[Saved entries]
import Summits.HodgeConjecture.HodgeConjecture.Theorems.F0P3HJ3aOfLetters
import Literature.NumberTheory.Automorphic.UnitaryGroupCotangentSpectralProjectionConj
import Literature.NumberTheory.Automorphic.UnitaryGroupCohomologicalFormsConjRep
import HarnessLib

/-!
# Crux `H413` — `hJ3a` (row III-J3a) and `H413` FROM FIVE PRINTED-CITATION LETTERS {E1, E1′hol, E2′, (D)hol, (E)hol}

Floor-0 programme P3 «U3-mult», seat F0P3-p04 (g2); crux item stmt-HodgeConjecture-24833 (`HCCMUnconditional.H413`); line
`Cruxes/H413/Lines/F0_U3CohMultOne.lean`.  HC_CM is proved only modulo the printed citations until rung 0 closes.

The eight-letter assembly ★ `HJ3aOfLetters.hJ3a_of_letters` (F0P3-p02 (g0), p793xxx) takes the three `(0,1)`-type letters
E1′antihol `cohFinComponentUnique_antihol`, (D)antihol `antiholCotFormSpectralProjection`, (E)antihol `cohIsotypicLine_antihol` as
hypotheses.  By complex conjugation on the automorphic side (the conjugate discrete representation `P̄ = DiscreteAutomorphicRep.conj`,
the conjugate finite representation `ConjVec.repConj σ`) each is a COROLLARY of its `(1,0)`-type twin — ★
`CotangentForms.cohFinComponentUnique_antihol_of_hol`, ★ `CotangentForms.antiholCotFormSpectralProjection_of_hol`, ★
`CotangentForms.cohIsotypicLine_antihol_of_hol` (F0P2-p01 (g2), `UnitaryGroupCohomologicalFormsConjRep`,
`UnitaryGroupCotangentSpectralProjectionConj`).  Hence the P3 floor deliverable needs only FIVE printed-citation letters:
E1 `Rogawski1990.innerFormMultiplicityLeOne`, E1′hol `Rogawski1990.cohFinComponentUnique_hol`, E2′ `Rogawski1990.hodgeTypeRigid`,
(D)hol `CotangentForms.holCotFormSpectralProjection`, (E)hol `CotangentForms.cohIsotypicLine_hol`.  Conclusions VERBATIM as in
`F0P3HJ3aOfLetters` (= floor V7 ll. 76–80 for `hJ3a`; the crux decl by name for `H413`).

References: [Liu2021] Prop. 4.13 and proof l. 2121–2146; [Rogawski1990] Thm. 14.6.4, §15.3 ¶1, Prop. 15.2.1 (b); [BorelWallach2000] VI 4.11.
-/

-- the mandated namespace repeats `HodgeConjecture.HodgeConjecture`, as in every `Theorems/*.lean` of this sub-problem
set_option linter.dupNamespace false

noncomputable section

namespace Summit.HodgeConjecture.HodgeConjecture.Cruxes.H413.HJ3aOfFiveLetters

open scoped TensorProduct Matrix
open NumberField NumberField.InfinitePlace IsDedekindDomain
open HodgeCM.Model HodgeCM.Model.LiuIndex HodgeCM.Model.TowerCarrier
open Summit.HodgeConjecture.CorCM.Model
open Literature.AlgebraicGeometry.Motives (CMType AbelianVariety)
open Literature.AlgebraicGeometry.HodgeTheory Literature.NumberTheory.Automorphic.PicardCM
open Literature.AlgebraicGeometry.ShimuraVarieties Literature.AlgebraicGeometry.ShimuraVarieties.UnitaryCanonicalModel
open Literature.NumberTheory.ComplexMultiplication
open Literature.NumberTheory.Automorphic
open Literature.NumberTheory.Automorphic.Liu2021 Literature.NumberTheory.Automorphic.Liu2021.AppendixC
open Literature.NumberTheory.Automorphic.Liu2021.Def411WeilCarriers (lineOf locF Rep)
open Summit.HodgeConjecture.CorCM.Transposition.OmegaTransport (realUnit)
open HodgeCM.Model.ArchSideTerm (e₁)
open Literature.NumberTheory.GelbartRogawski1991 Literature.NumberTheory.GelbartRogawski1991.UnitaryDualPair
open Literature.RepresentationTheory Literature.RepresentationTheory.Liu2021
open Summit.HodgeConjecture.CorCM
open Summit.HodgeConjecture.CorCM.Transposition
open Literature.NumberTheory.GelbartRogawski1991.OscillatorTripleDictionary (OccursInH1 IsIsoToOmega)
open Summit.HodgeConjecture.CorCM.Lines.A3Liu418 (Thm415AtFace EpsRigidAtFace)
open Summit.HodgeConjecture.HodgeConjecture.Theses (HCCMUnconditional.HDel)
open MulAction
open Literature.Geometry.ComplexHyperbolic.BallModel (U21 x₀)
open Literature.NumberTheory.GelbartRogawski1991.OscillatorTripleDictionary (rhoTriple)
open Summit.HodgeConjecture.CorCM.Lines.A3Liu413 (datum413)
open Summit.HodgeConjecture.HodgeConjecture.Cruxes.H413.CohFormsCarriers
open Summit.HodgeConjecture.HodgeConjecture.Cruxes.H413.F0P3HJ3aAssembly (hJ3a_of_S345)
open Summit.HodgeConjecture.HodgeConjecture.Cruxes.H413.F0P3StubS3S4Holds (stubS3_holds stubS4_holds)
open Summit.HodgeConjecture.HodgeConjecture.Cruxes.H413.F0P3StubS5Fold (stubS5_holds)
open Literature.NumberTheory.Automorphic.UnitaryGroup.CotangentForms (cohFinComponentUnique_antihol_of_hol
  antiholCotFormSpectralProjection_of_hol cohIsotypicLine_antihol_of_hol)

set_option synthInstance.maxHeartbeats 400000 in
set_option maxHeartbeats 8000000 in
/-- **`hJ3a` FROM FIVE LETTERS** (row III-J3a of the floor: `rank_ℂ Hom_{U(V)(𝔸_{F⁺,f})}(ω_V(t), H¹_{B,τ'}) ≤ 1` for every face, `3 ≤ n`,
`τ'`, `t`); conclusion = floor V7 ll. 76–80 VERBATIM.  Hypotheses: E1, E1′hol, E2′, (D)hol, (E)hol — the `(0,1)`-type twins are supplied
by conjugation symmetry. HC_CM is proved only modulo the printed citations until rung 0 closes.
[cite: Liu2021, proof of Prop. 4.13, l. 2121–2146] [cite: Rogawski1990, Thm. 14.6.4; §15.3 ¶1] [cite: BorelWallach2000, VI 4.11] -/
theorem hJ3a_of_five_letters (hE1 : Literature.NumberTheory.Rogawski1990.innerFormMultiplicityLeOne)
    (hE1'h : Literature.NumberTheory.Rogawski1990.cohFinComponentUnique_hol)
    (hE2' : Literature.NumberTheory.Rogawski1990.hodgeTypeRigid)
    (hDh : Literature.NumberTheory.Automorphic.UnitaryGroup.CotangentForms.holCotFormSpectralProjection)
    (hEh : Literature.NumberTheory.Automorphic.UnitaryGroup.CotangentForms.cohIsotypicLine_hol) :
    ∀ (hDel : Literature.AlgebraicGeometry.ShimuraVarieties.UnitaryCanonicalModel.canonicalModel_exists_printed)
    (F : HodgeCM.CMField) [IsGalois ℚ F] (h6 : 6 ≤ Module.finrank ℚ F) {ι₁ : F →+* ℂ} (V : HodgeCM.HermSpace3 F ι₁) (a₀ : RealScalar F)
    (Φ : CMType F) (hΦ : ι₁ ∈ Φ.1) (i : (I V (repAt a₀) (muLiu ι₁ GramClass.rep))),
    (((uniformOmegaRep (Summit.HodgeConjecture.CorCM.DelRec.exists_recordSystem_of_printed hDel) ⟨HodgeCM.CMField.K F⟩ ι₁ ⟨HodgeCM.HermSpace3.Hm V, HodgeCM.HermSpace3.isHermitian V, HodgeCM.HermSpace3.signature_ι₁ V, HodgeCM.HermSpace3.posDef_of_ne V⟩ Φ e₁ (frameD V) (frameD_real V) (frameD_ne V) (ιVE V) (2 * imagUnit (HodgeCM.CMField.K F))⁻¹ (fun _ _ => (Rep.update ↥(maximalRealSubfield (HodgeCM.CMField.K F)) (imagUnitSq (HodgeCM.CMField.K F)) (Rep.ofLineOf ↥(maximalRealSubfield (HodgeCM.CMField.K F)) (imagUnitSq (HodgeCM.CMField.K F))) (locF ↥(maximalRealSubfield (HodgeCM.CMField.K F)) (imagUnitSq (HodgeCM.CMField.K F)) (realUnit ⟨HodgeCM.CMField.K F⟩ (repAt a₀ (Sigma.fst i)).1 (repAt a₀ (Sigma.fst i)).2.1 (repAt a₀ (Sigma.fst i)).2.2)) (realUnit ⟨HodgeCM.CMField.K F⟩ (repAt a₀ (Sigma.fst i)).1 (repAt a₀ (Sigma.fst i)).2.1 (repAt a₀ (Sigma.fst i)).2.2) rfl)))).prop413Data ((liuDictionaryPin exists_isReal_hodgeModel_holds hodgePQ_independent_of_hodgeModel_holds BallQuotient.ballQuotientUniformised_holds (cmAbelianVarietyRealised_of_eigenbasis exists_isReal_hodgeModel_holds hodgePQ_independent_of_hodgeModel_holds cmAbelianVarietyEigenbasisRealised_holds) Literature.NumberTheory.Transcendental.arapura2012_cor_15_4_6_holds V (I V (repAt a₀) (muLiu ι₁ GramClass.rep)) (line V (repAt a₀) (muLiu ι₁ GramClass.rep)))).H).multiplicity_le_one_printed :=
  HJ3aOfLetters.hJ3a_of_letters hE1 hE1'h (cohFinComponentUnique_antihol_of_hol hE1'h) hE2' hDh
    (antiholCotFormSpectralProjection_of_hol hDh) hEh (cohIsotypicLine_antihol_of_hol hEh)

set_option synthInstance.maxHeartbeats 400000 in
set_option maxHeartbeats 8000000 in
/-- **THE CRUX `HCCMUnconditional.H413` BY NAME FROM FIVE LETTERS AND THE TWO OTHER FLOOR ROWS** (`hdictE` = row III-2 (a)′, `hocc` =
row III-2 (c)′, VERBATIM as in `HJ3aOfLetters.H413_of_letters`). HC_CM is proved only modulo the printed citations until rung 0 closes.
[cite: Liu2021, Prop. 4.13; Rem. 4.14] [cite: Rogawski1990, Thm. 14.6.4; §15.3] -/
theorem H413_of_five_letters (hE1 : Literature.NumberTheory.Rogawski1990.innerFormMultiplicityLeOne)
    (hE1'h : Literature.NumberTheory.Rogawski1990.cohFinComponentUnique_hol)
    (hE2' : Literature.NumberTheory.Rogawski1990.hodgeTypeRigid)
    (hDh : Literature.NumberTheory.Automorphic.UnitaryGroup.CotangentForms.holCotFormSpectralProjection)
    (hEh : Literature.NumberTheory.Automorphic.UnitaryGroup.CotangentForms.cohIsotypicLine_hol)
    (hdictE :
      ∀ (hDel : Literature.AlgebraicGeometry.ShimuraVarieties.UnitaryCanonicalModel.canonicalModel_exists_printed)
      (F : HodgeCM.CMField) [IsGalois ℚ F] (h6 : 6 ≤ Module.finrank ℚ F) {ι₁ : F →+* ℂ} (V : HodgeCM.HermSpace3 F ι₁) (a₀ : RealScalar F)
      (Φ : CMType F) (hΦ : ι₁ ∈ Φ.1) (i : (I V (repAt a₀) (muLiu ι₁ GramClass.rep))),
      oscillatorTriple_dictionaryExistence (((uniformOmegaRep (Summit.HodgeConjecture.CorCM.DelRec.exists_recordSystem_of_printed hDel) ⟨HodgeCM.CMField.K F⟩ ι₁ ⟨HodgeCM.HermSpace3.Hm V, HodgeCM.HermSpace3.isHermitian V, HodgeCM.HermSpace3.signature_ι₁ V, HodgeCM.HermSpace3.posDef_of_ne V⟩ Φ e₁ (frameD V) (frameD_real V) (frameD_ne V) (ιVE V) (2 * imagUnit (HodgeCM.CMField.K F))⁻¹ (fun _ _ => (Rep.update ↥(maximalRealSubfield (HodgeCM.CMField.K F)) (imagUnitSq (HodgeCM.CMField.K F)) (Rep.ofLineOf ↥(maximalRealSubfield (HodgeCM.CMField.K F)) (imagUnitSq (HodgeCM.CMField.K F))) (locF ↥(maximalRealSubfield (HodgeCM.CMField.K F)) (imagUnitSq (HodgeCM.CMField.K F)) (realUnit ⟨HodgeCM.CMField.K F⟩ (repAt a₀ (Sigma.fst i)).1 (repAt a₀ (Sigma.fst i)).2.1 (repAt a₀ (Sigma.fst i)).2.2)) (realUnit ⟨HodgeCM.CMField.K F⟩ (repAt a₀ (Sigma.fst i)).1 (repAt a₀ (Sigma.fst i)).2.1 (repAt a₀ (Sigma.fst i)).2.2) rfl)))).prop413Data ((liuDictionaryPin exists_isReal_hodgeModel_holds hodgePQ_independent_of_hodgeModel_holds BallQuotient.ballQuotientUniformised_holds (cmAbelianVarietyRealised_of_eigenbasis exists_isReal_hodgeModel_holds hodgePQ_independent_of_hodgeModel_holds cmAbelianVarietyEigenbasisRealised_holds) Literature.NumberTheory.Transcendental.arapura2012_cor_15_4_6_holds V (I V (repAt a₀) (muLiu ι₁ GramClass.rep)) (line V (repAt a₀) (muLiu ι₁ GramClass.rep)))).H))
    (hocc :
      ∀ (hDel : Literature.AlgebraicGeometry.ShimuraVarieties.UnitaryCanonicalModel.canonicalModel_exists_printed)
      (F : HodgeCM.CMField) [IsGalois ℚ F] (h6 : 6 ≤ Module.finrank ℚ F) {ι₁ : F →+* ℂ} (V : HodgeCM.HermSpace3 F ι₁) (a₀ : RealScalar F)
      (Φ : CMType F) (hΦ : ι₁ ∈ Φ.1) (i : (I V (repAt a₀) (muLiu ι₁ GramClass.rep))),
      admissible_occursInH1 (((uniformOmegaRep (Summit.HodgeConjecture.CorCM.DelRec.exists_recordSystem_of_printed hDel) ⟨HodgeCM.CMField.K F⟩ ι₁ ⟨HodgeCM.HermSpace3.Hm V, HodgeCM.HermSpace3.isHermitian V, HodgeCM.HermSpace3.signature_ι₁ V, HodgeCM.HermSpace3.posDef_of_ne V⟩ Φ e₁ (frameD V) (frameD_real V) (frameD_ne V) (ιVE V) (2 * imagUnit (HodgeCM.CMField.K F))⁻¹ (fun _ _ => (Rep.update ↥(maximalRealSubfield (HodgeCM.CMField.K F)) (imagUnitSq (HodgeCM.CMField.K F)) (Rep.ofLineOf ↥(maximalRealSubfield (HodgeCM.CMField.K F)) (imagUnitSq (HodgeCM.CMField.K F))) (locF ↥(maximalRealSubfield (HodgeCM.CMField.K F)) (imagUnitSq (HodgeCM.CMField.K F)) (realUnit ⟨HodgeCM.CMField.K F⟩ (repAt a₀ (Sigma.fst i)).1 (repAt a₀ (Sigma.fst i)).2.1 (repAt a₀ (Sigma.fst i)).2.2)) (realUnit ⟨HodgeCM.CMField.K F⟩ (repAt a₀ (Sigma.fst i)).1 (repAt a₀ (Sigma.fst i)).2.1 (repAt a₀ (Sigma.fst i)).2.2) rfl)))).prop413Data ((liuDictionaryPin exists_isReal_hodgeModel_holds hodgePQ_independent_of_hodgeModel_holds BallQuotient.ballQuotientUniformised_holds (cmAbelianVarietyRealised_of_eigenbasis exists_isReal_hodgeModel_holds hodgePQ_independent_of_hodgeModel_holds cmAbelianVarietyEigenbasisRealised_holds) Literature.NumberTheory.Transcendental.arapura2012_cor_15_4_6_holds V (I V (repAt a₀) (muLiu ι₁ GramClass.rep)) (line V (repAt a₀) (muLiu ι₁ GramClass.rep)))).H)) :
    Summit.HodgeConjecture.HodgeConjecture.Theses.HCCMUnconditional.H413 :=
  HJ3aOfLetters.H413_of_letters hE1 hE1'h (cohFinComponentUnique_antihol_of_hol hE1'h) hE2' hDh
    (antiholCotFormSpectralProjection_of_hol hDh) hEh (cohIsotypicLine_antihol_of_hol hEh) hdictE hocc

end Summit.HodgeConjecture.HodgeConjecture.Cruxes.H413.HJ3aOfFiveLetters

end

[EXERCISE DESCRIPTION]: Please show every line above that includes the word "conjugate".

[WRITTEN RESPONSE]:
hypotheses.  By complex conjugation on the automorphic side (the conjugate discrete representation `P̄ = DiscreteAutomorphicRep.conj`,
the conjugate finite representation `ConjVec.repConj σ`) each is a COROLLARY of its `(1,0)`-type twin — ★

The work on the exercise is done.